Retrieving a nested output yields another folder:
C: GET http://example.com/runner/default/1337/outputs/out2 HTTP/1.1 C: Accept: text/turtle S: HTTP/1.1 303 See Other S: Location: http://example.com/runner/default/1337/outputs/out2/ C: GET http://example.com/runner/default/1337/outputs/out2/ HTTP/1.1 C: Accept: text/turtle S: HTTP/1.1 200 OK S: Content-Type: text/turtle S: S: @prefix ro: <http://purl.org/wf4ever/ro#> . S: # .. S: <> a ro:Folder ; S: ore:aggregates <1>, <2>, <3> . S: :1 a ro:FolderEntry ; S: ore:proxyIn <> ; S: ore:proxyFor <1> ; S: ro:entryName "1" . S: :2 a ro:FolderEntry ; S: ore:proxyIn <> ; S: ore:proxyFor <2> ; S: ro:entryName "2" . S: :3 a ro:FolderEntry ; S: ore:proxyIn <> ; S: ore:proxyFor <3> ; S: ro:entryName "3" . S: <1> a ro:Resource . S: <2> a ro:Resource . S: <3> a ro:Resource .
⚠️ Name of nested outputs
This specification does not put any requirements on the file names of nested output entry names (beyond them being unique within the folder). Server implementations might however have particular naming schemes such as increasing integers with gaps, including gaps for missing values.
%% To be done (also a folder - but with annotation to wfprov)
%% To be done, folder
%% To be done, folder - some standards for stdout/stderr
The service SHOULD include appropriate cache control/expiry headers when such are available. For instance, if a workflow is Running
and it is not possible to change the inputs after this state, then the Inputs resources can be given a long cache life time.
Some resources are transient in their nature, such as the Status. The service SHOULD provide a cache headers for the status where appropriate, for instance if it only checks the underlying server status every 5s, then the status resource should have a similar Expiry time set.
When the research object is in status Archived, then the cache headers SHOULD show a long expiration time for all resources.
The service MAY expire research objects from any state after a reasonable or configured period of time (like 48 hours). The service SHOULD respond 410 Gone for requests to an expired RO or any of its resources.
This specification does not specify the authentication mechanism for accessing the service or the underlying workflow system. It is envisioned that a system using OAuth 2.0 with common users on both the Workflow Runner API and the underlying workflow system would provide reasonable authentication measures.
The service SHOULD NOT expose workflow runs or its data that the authenticated user should not have access to.
This service, by its nature, allows execution of arbitrary workflows of the supported workflow system.
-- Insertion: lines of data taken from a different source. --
/-- SUB-GOAL · INDEPENDENCE + DISCRETE LAWS (integrating out the internal plaquettes and the box coins):
for a bounded statistic `H` of (environment, array, coins), measurable in the environment, the `μIK`-integral
of `H (projEnv ω) (Qarr ω) (Cbox ω)` is the integral over the environment of the explicit finite average. [folklore] -/
theorem integral_env_arr_coins :
    ∀ (S : Set ℤ) (a b : ℤ) (w h n m k : ℕ), m = w + 2 * n - 1 → k = h + 2 * n - 1 → 1 ≤ n →
      ∀ (H : Ω → (Fin m × Fin k → Bool) → (Fin w × Fin h → Bool) → ℝ),
      (∀ q cc, Measurable (fun x => H x q cc)) → (∀ x q cc, 0 ≤ H x q cc ∧ H x q cc ≤ 1) →
      ∫ ω, H (projEnv a b w h n ω) (Qarr S (a - n) (b - n) m k ω) (Cbox a b w h ω) ∂μIK =
        ∫ ω, (∑ q : Fin m × Fin k → Bool, ∑ cc : Fin w × Fin h → Bool,
          arrWeight (pcol S (a - n) m) q * (1 / 2) ^ (w * h) * H (projEnv a b w h n ω) q cc) ∂μIK := by
  intro S a b w h n m k hm hk _hn H hHm hHb
  haveI := isProbabilityMeasure_μIK
  -- VOCABULARY: internal faces `I`, box `B`, environment `X`, discrete data `Y = (array, coins)`
  set I : Set (Site 2) := intCells (a - n) (a + w + n) (b - n) (b + h + n) with hI
  set B : Set (Site 2) := boxCells a b w h with hB
  set X : Ω → Ω := projEnv a b w h n with hX
  set Y : Ω → (Fin m × Fin k → Bool) × (Fin w × Fin h → Bool) :=
    fun ω => (Qarr S (a - n) (b - n) m k ω, Cbox a b w h ω) with hY
  have mX : Measurable X := measurable_projEnv a b w h n
  have mY : Measurable Y := (measurable_Qarr S _ _ m k).prodMk (measurable_Cbox a b w h)
  -- the array reads cells of `I`, the coins cells of `B`
  have hcellI : ∀ f : Fin m × Fin k, (![a - n + ((f.1 : ℕ) : ℤ), b - n + ((f.2 : ℕ) : ℤ)] : Site 2) ∈ I := by
    intro f
    have h1 := f.1.2
    have h2 := f.2.2
    simp only [hI, intCells, Set.mem_setOf_eq, Matrix.cons_val_zero, Matrix.cons_val_one, Matrix.cons_val_fin_one]
    omega
  have hcellB : ∀ ij : Fin w × Fin h, (![a + ((ij.1 : ℕ) : ℤ), b + ((ij.2 : ℕ) : ℤ)] : Site 2) ∈ B := by
    intro ij
    have h1 := ij.1.2
    have h2 := ij.2.2
    simp only [hB, boxCells, Set.mem_setOf_eq, Matrix.cons_val_zero, Matrix.cons_val_one, Matrix.cons_val_fin_one]
    omega
  -- INDEPENDENCE: environment ⊥ (array, coins), as functions of disjoint coordinate projections
  have hind : IndepFun X Y μIK := by
    have h0 := indepFun_proj (A₁ := univ) (A₂ := ∅) (B₁ := univ) (B₂ := ∅) (P₁ := Iᶜ) (P₂ := I)
      (Q₁ := Iᶜ) (Q₂ := I) (C₁ := Bᶜ) (C₂ := B) disjoint_bot_right disjoint_bot_right disjoint_compl_left
      disjoint_compl_left disjoint_compl_left
    refine (h0.comp measurable_id mY).congr (ae_of_all _ fun ω => ?_) (ae_of_all _ fun ω => ?_)
    · show ((ω.1 ∩ univ, (ω.2.1 ∩ univ, (ω.2.2.1 ∩ Iᶜ, (ω.2.2.2.1 ∩ Iᶜ, ω.2.2.2.2 ∩ Bᶜ)))) : Ω) = X ω
      simp only [Set.inter_univ]
      rfl
    · exact Prod.ext
        (funext fun f => decide_eq_decide.2 (mem_parSet_congr S ⟨fun h => h.1, fun h => ⟨h, hcellI f⟩⟩
          ⟨fun h => h.1, fun h => ⟨h, hcellI f⟩⟩))
        (funext fun ij => decide_eq_decide.2 ⟨fun h => h.1, fun h => ⟨h, hcellB ij⟩⟩)
  -- THE DISCRETE LAW of (array, coins): cylinders of three different Bernoulli fields
  have hlaw : ∀ (q : Fin m × Fin k → Bool) (cc : Fin w × Fin h → Bool),
      μIK.real (Y ⁻¹' {(q, cc)}) = arrWeight (pcol S (a - n) m) q * (1 / 2) ^ (w * h) := by
    intro q cc
    set EQS : Set Ω := {ω | ∀ f : Fin m × Fin k, a - n + ((f.1 : ℕ) : ℤ) ∈ S →
      ((![a - n + ((f.1 : ℕ) : ℤ), b - n + ((f.2 : ℕ) : ℤ)] : Site 2) ∈ ω.2.2.1 ↔ q f = true)} with hEQS
    set EQN : Set Ω := {ω | ∀ f : Fin m × Fin k, a - n + ((f.1 : ℕ) : ℤ) ∉ S →
      ((![a - n + ((f.1 : ℕ) : ℤ), b - n + ((f.2 : ℕ) : ℤ)] : Site 2) ∈ ω.2.2.2.1 ↔ q f = true)} with hEQN
    set EC : Set Ω := {ω | ∀ ij : Fin w × Fin h,
      ((![a + ((ij.1 : ℕ) : ℤ), b + ((ij.2 : ℕ) : ℤ)] : Site 2) ∈ ω.2.2.2.2 ↔ cc ij = true)} with hEC
    have hsplit : Y ⁻¹' {(q, cc)} = (EQS ∩ EQN) ∩ EC := by
      ext ω
      simp only [Set.mem_preimage, Set.mem_singleton_iff, hY, Prod.mk.injEq, funext_iff, Qarr, Cbox,
        decide_eq_bool_iff, Set.mem_inter_iff, hEQS, hEQN, hEC, Set.mem_setOf_eq, plaq, parSet,
        Matrix.cons_val_zero]
      refine and_congr_left' ⟨fun hω => ⟨fun f hs => ?_, fun f hs => ?_⟩, fun hω f => ?_⟩
      · simpa [hs] using hω f
      · simpa [hs] using hω f
      · by_cases hs : a - n + ((f.1 : ℕ) : ℤ) ∈ S
        · simpa [hs] using hω.1 f hs
        · simpa [hs] using hω.2 f hs
    have mEQS : MeasurableSet EQS := measurableSet_setOf.2 (Measurable.forall fun f => measurable_const.imp
      (((measurable_set_mem _).comp measurable_snd.snd.fst).iff measurable_const))
    have mEQN : MeasurableSet EQN := measurableSet_setOf.2 (Measurable.forall fun f => measurable_const.imp
      (((measurable_set_mem _).comp measurable_snd.snd.snd.fst).iff measurable_const))
    have mEC : MeasurableSet EC := measurableSet_setOf.2 (Measurable.forall fun ij =>
      ((measurable_set_mem _).comp measurable_snd.snd.snd.snd).iff measurable_const)
    have h1 : μIK.real ((EQS ∩ EQN) ∩ EC) = μIK.real (EQS ∩ EQN) * μIK.real EC :=
      real_inter_eq_mul (A₁ := ∅) (A₂ := ∅) (B₁ := ∅) (B₂ := ∅) (P₁ := univ) (P₂ := ∅) (Q₁ := univ) (Q₂ := ∅)
        (C₁ := ∅) (C₂ := univ) disjoint_bot_left disjoint_bot_left disjoint_bot_right disjoint_bot_right
        disjoint_bot_left (mEQS.inter mEQN) mEC
        (fun ω => and_congr
          (forall_congr' fun f => imp_congr_right fun _ =>
            iff_congr ⟨fun h => h.1, fun h => ⟨h, mem_univ _⟩⟩ Iff.rfl)
          (forall_congr' fun f => imp_congr_right fun _ =>
            iff_congr ⟨fun h => h.1, fun h => ⟨h, mem_univ _⟩⟩ Iff.rfl))
        (fun ω => forall_congr' fun ij => iff_congr ⟨fun h => h.1, fun h => ⟨h, mem_univ _⟩⟩ Iff.rfl)
    have h2 : μIK.real (EQS ∩ EQN) = μIK.real EQS * μIK.real EQN :=
      real_inter_eq_mul (A₁ := ∅) (A₂ := ∅) (B₁ := ∅) (B₂ := ∅) (P₁ := univ) (P₂ := ∅) (Q₁ := ∅) (Q₂ := univ)
        (C₁ := ∅) (C₂ := ∅) disjoint_bot_left disjoint_bot_left disjoint_bot_right disjoint_bot_left
        disjoint_bot_left mEQS mEQN
        (fun ω => forall_congr' fun f => imp_congr_right fun _ =>
          iff_congr ⟨fun h => h.1, fun h => ⟨h, mem_univ _⟩⟩ Iff.rfl)
        (fun ω => forall_congr' fun f => imp_congr_right fun _ =>
          iff_congr ⟨fun h => h.1, fun h => ⟨h, mem_univ _⟩⟩ Iff.rfl)
    -- cylinder masses
    have hinj : Function.Injective fun f : Fin m × Fin k =>
        (![a - n + ((f.1 : ℕ) : ℤ), b - n + ((f.2 : ℕ) : ℤ)] : Site 2) := by
      intro f g hfg
      have e0 := congrFun hfg 0
      have e1 := congrFun hfg 1
      simp only [Matrix.cons_val_zero, Matrix.cons_val_one, Matrix.cons_val_fin_one] at e0 e1
      exact Prod.ext (Fin.ext (by omega)) (Fin.ext (by omega))
    have hcyl : ∀ (pr : Fin m × Fin k → Prop) [DecidablePred pr] (π : Ω → Set (Site 2)) (p : unitInterval),
        MeasurePreserving π μIK (sitePercolation (Site 2) p) →
        μIK.real {ω | ∀ f : Fin m × Fin k, pr f →
          ((![a - n + ((f.1 : ℕ) : ℤ), b - n + ((f.2 : ℕ) : ℤ)] : Site 2) ∈ π ω ↔ q f = true)} =
          ∏ j : {f // pr f}, (if q j then (p : ℝ) else 1 - p) := by
      intro pr _ π p hπ
      rw [← sitePercolation_real_cylinder p (e := fun j : {f // pr f} =>
          (![a - n + (((j : Fin m × Fin k).1 : ℕ) : ℤ), b - n + (((j : Fin m × Fin k).2 : ℕ) : ℤ)] : Site 2))
          (fun j j' hjj' => Subtype.ext (hinj hjj')) (fun j => q j),
        ← hπ.measureReal_preimage (measurableSet_setOf.2 (Measurable.forall fun j =>
          (measurable_set_mem _).iff measurable_const)).nullMeasurableSet]
      exact congrArg μIK.real (Set.ext fun ω => by simp only [Set.mem_setOf_eq, Set.mem_preimage, Subtype.forall])
    have hπ3 : MeasurePreserving (fun ω : Ω => ω.2.2.1) μIK
        (sitePercolation (Site 2) (Set.projIcc (0 : ℝ) 1 zero_le_one (2 * Real.sqrt 3 - 3))) := by
      unfold μIK
      exact measurePreserving_fst.comp (measurePreserving_snd.comp measurePreserving_snd)
    have hπ4 : MeasurePreserving (fun ω : Ω => ω.2.2.2.1) μIK (sitePercolation (Site 2) half) := by
      unfold μIK
      exact measurePreserving_fst.comp (measurePreserving_snd.comp (measurePreserving_snd.comp measurePreserving_snd))
    have hπ5 : MeasurePreserving (fun ω : Ω => ω.2.2.2.2) μIK (sitePercolation (Site 2) half) := by
      unfold μIK
      exact measurePreserving_snd.comp (measurePreserving_snd.comp (measurePreserving_snd.comp measurePreserving_snd))
    have hEQSval : μIK.real EQS = ∏ j : {f : Fin m × Fin k // a - n + ((f.1 : ℕ) : ℤ) ∈ S},
        (if q j then ((Set.projIcc (0 : ℝ) 1 zero_le_one (2 * Real.sqrt 3 - 3) : unitInterval) : ℝ)
          else 1 - ((Set.projIcc (0 : ℝ) 1 zero_le_one (2 * Real.sqrt 3 - 3) : unitInterval) : ℝ)) :=
      hcyl (fun f => a - n + ((f.1 : ℕ) : ℤ) ∈ S) _ _ hπ3
    have hEQNval : μIK.real EQN = ∏ j : {f : Fin m × Fin k // a - n + ((f.1 : ℕ) : ℤ) ∉ S},
        (if q j then ((half : unitInterval) : ℝ) else 1 - ((half : unitInterval) : ℝ)) :=
      hcyl (fun f => a - n + ((f.1 : ℕ) : ℤ) ∉ S) _ _ hπ4
    have hECval : μIK.real EC = (1 / 2) ^ (w * h) := by
      have hinjC : Function.Injective fun ij : Fin w × Fin h => (![a + ((ij.1 : ℕ) : ℤ), b + ((ij.2 : ℕ) : ℤ)] : Site 2) := by
        intro f g hfg
        have e0 := congrFun hfg 0
        have e1 := congrFun hfg 1
        simp only [Matrix.cons_val_zero, Matrix.cons_val_one, Matrix.cons_val_fin_one] at e0 e1
        exact Prod.ext (Fin.ext (by omega)) (Fin.ext (by omega))
      rw [show EC = (fun ω : Ω => ω.2.2.2.2) ⁻¹' {T | ∀ ij : Fin w × Fin h,
          ((![a + ((ij.1 : ℕ) : ℤ), b + ((ij.2 : ℕ) : ℤ)] : Site 2) ∈ T ↔ cc ij = true)} from rfl,
        hπ5.measureReal_preimage (measurableSet_setOf.2 (Measurable.forall fun ij =>
          (measurable_set_mem _).iff measurable_const)).nullMeasurableSet,
        sitePercolation_real_cylinder half hinjC cc,
        Finset.prod_congr rfl fun ij _ => show (if cc ij then ((half : unitInterval) : ℝ) else 1 - half) = 1 / 2 by
          cases cc ij <;> norm_num [coe_half],
        Finset.prod_const, Finset.card_univ, Fintype.card_prod, Fintype.card_fin, Fintype.card_fin]
    have hW : arrWeight (pcol S (a - n) m) q =
        (∏ j : {f : Fin m × Fin k // a - n + ((f.1 : ℕ) : ℤ) ∈ S},
          (if q j then ((Set.projIcc (0 : ℝ) 1 zero_le_one (2 * Real.sqrt 3 - 3) : unitInterval) : ℝ)
            else 1 - ((Set.projIcc (0 : ℝ) 1 zero_le_one (2 * Real.sqrt 3 - 3) : unitInterval) : ℝ))) *
        ∏ j : {f : Fin m × Fin k // a - n + ((f.1 : ℕ) : ℤ) ∉ S},
          (if q j then ((half : unitInterval) : ℝ) else 1 - ((half : unitInterval) : ℝ)) := by
      rw [arrWeight, ← Fintype.prod_subtype_mul_prod_subtype (fun f : Fin m × Fin k => a - n + ((f.1 : ℕ) : ℤ) ∈ S)]
      exact congrArg₂ (· * ·) (Fintype.prod_congr _ _ fun j => by simp only [pcol, j.2, if_true])
        (Fintype.prod_congr _ _ fun j => by simp only [pcol, j.2, if_false, coe_half])
    rw [hsplit, h1, h2, hEQSval, hEQNval, hECval, hW]
  -- THE KEY IDENTITY for a fixed value `(q, cc)` of the discrete data
  have hkey : ∀ (q : Fin m × Fin k → Bool) (cc : Fin w × Fin h → Bool),
      ∫ ω, H (X ω) q cc * (if Y ω = (q, cc) then (1 : ℝ) else 0) ∂μIK =
        arrWeight (pcol S (a - n) m) q * (1 / 2) ^ (w * h) * ∫ ω, H (X ω) q cc ∂μIK := by
    intro q cc
    rw [hind.integral_fun_comp_mul_comp (f := fun x => H x q cc) (g := fun y => if y = (q, cc) then (1 : ℝ) else 0)
      mX.aemeasurable mY.aemeasurable (hHm q cc).aestronglyMeasurable (measurable_of_countable _).aestronglyMeasurable]
    have hind' : (fun ω => if Y ω = (q, cc) then (1 : ℝ) else 0) = fun ω => (Y ⁻¹' {(q, cc)}).indicator 1 ω := by
      funext ω
      by_cases hω : Y ω = (q, cc) <;> simp [hω]
    rw [hind', integral_indicator_one (mY (measurableSet_singleton _)), hlaw]
    ring
  -- POINTWISE DECOMPOSITION along the values of the discrete data
  have hpt : ∀ ω : Ω, H (X ω) (Qarr S (a - n) (b - n) m k ω) (Cbox a b w h ω) =
      ∑ q : Fin m × Fin k → Bool, ∑ cc : Fin w × Fin h → Bool,
        H (X ω) q cc * (if Y ω = (q, cc) then (1 : ℝ) else 0) := by
    intro ω
    rw [← Fintype.sum_prod_type' (fun q cc => H (X ω) q cc * (if Y ω = (q, cc) then (1 : ℝ) else 0))]
    simp only [Prod.mk.eta, mul_ite, mul_one, mul_zero, Finset.sum_ite_eq, Finset.mem_univ, if_true]
    rfl
  -- INTEGRABILITY of the bounded measurable integrands
  have hint : ∀ (q : Fin m × Fin k → Bool) (cc : Fin w × Fin h → Bool),
      Integrable (fun ω => H (X ω) q cc * (if Y ω = (q, cc) then (1 : ℝ) else 0)) μIK := fun q cc =>
    (integrable_const (1 : ℝ)).mono'
      (((hHm q cc).comp mX).mul ((measurable_of_countable fun y : (Fin m × Fin k → Bool) × (Fin w × Fin h → Bool) =>
        if y = (q, cc) then (1 : ℝ) else 0).comp mY)).aestronglyMeasurable
      (ae_of_all _ fun ω => by
        obtain ⟨h0, h1⟩ := hHb (X ω) q cc
        rw [Real.norm_eq_abs, abs_le]
        split_ifs <;> simp only [mul_one, mul_zero] <;> constructor <;> linarith)
  have hint' : ∀ (q : Fin m × Fin k → Bool) (cc : Fin w × Fin h → Bool),
      Integrable (fun ω => H (X ω) q cc) μIK := fun q cc =>
    (integrable_const (1 : ℝ)).mono' ((hHm q cc).comp mX).aestronglyMeasurable
      (ae_of_all _ fun ω => by
        obtain ⟨h0, h1⟩ := hHb (X ω) q cc
        rw [Real.norm_eq_abs, abs_le]
        constructor <;> linarith)
  -- ASSEMBLY
  calc ∫ ω, H (X ω) (Qarr S (a - n) (b - n) m k ω) (Cbox a b w h ω) ∂μIK
      = ∫ ω, ∑ q : Fin m × Fin k → Bool, ∑ cc : Fin w × Fin h → Bool,
          H (X ω) q cc * (if Y ω = (q, cc) then (1 : ℝ) else 0) ∂μIK := integral_congr_ae (ae_of_all _ hpt)
    _ = ∑ q : Fin m × Fin k → Bool, ∑ cc : Fin w × Fin h → Bool,
          ∫ ω, H (X ω) q cc * (if Y ω = (q, cc) then (1 : ℝ) else 0) ∂μIK := by
        rw [integral_finsetSum _ fun q _ => integrable_finsetSum _ fun cc _ => hint q cc]
        exact Finset.sum_congr rfl fun q _ => integral_finsetSum _ fun cc _ => hint q cc
    _ = ∑ q : Fin m × Fin k → Bool, ∑ cc : Fin w × Fin h → Bool,
          arrWeight (pcol S (a - n) m) q * (1 / 2) ^ (w * h) * ∫ ω, H (X ω) q cc ∂μIK :=
        Finset.sum_congr rfl fun q _ => Finset.sum_congr rfl fun cc _ => hkey q cc
    _ = ∫ ω, (∑ q : Fin m × Fin k → Bool, ∑ cc : Fin w × Fin h → Bool,
          arrWeight (pcol S (a - n) m) q * (1 / 2) ^ (w * h) * H (X ω) q cc) ∂μIK := by
        rw [integral_finsetSum _ fun q _ => integrable_finsetSum _ fun cc _ => (hint' q cc).const_mul _]
        refine Finset.sum_congr rfl fun q _ => ?_
        rw [integral_finsetSum _ fun cc _ => (hint' q cc).const_mul _]
        exact Finset.sum_congr rfl fun cc _ => (integral_const_mul _ _).symm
Depending on the workflow system, this might give the client execution rights on the underlying workflow server, which might be used to expose the data of other users of the service, in addition to be a platform for further exploits. This service might allows uploading of arbitrary data as workflows, workflow inputs and files in a working directory, which could be used by attackers for hosting unwanted content such as spam links and pornographic content. Even pre-approved workflows might in some cases be the subject of abuse if the service allows execution with arbitrary content, for instance to cause out of memory exceptions or SQL injections.
Implementations should ensure that the underlying workflow server is subject to additional security constraints, such as firewalls, user isolation (sudo) and use of virtual machines with snapshot rollback. Implementations should prevent workflow executions access to any security tokens needed by the Workflow Runner Service, for instance to prevent an malign workflow from submitting additional workflow runs.
This service should preferably only allow execution by a pre-approved list of accountable users, ie. users who could otherwise be given direct execution rights on the underlying execution platform, although it may allow unauthenticated execution on third-party workflow systems which authentication details are provided by the client. It is outside the scope of this specification how to provide these details to the service.
The first implementation of this service will interface the Taverna Server using its REST API and will be made available on the Wf4Ever sandbox.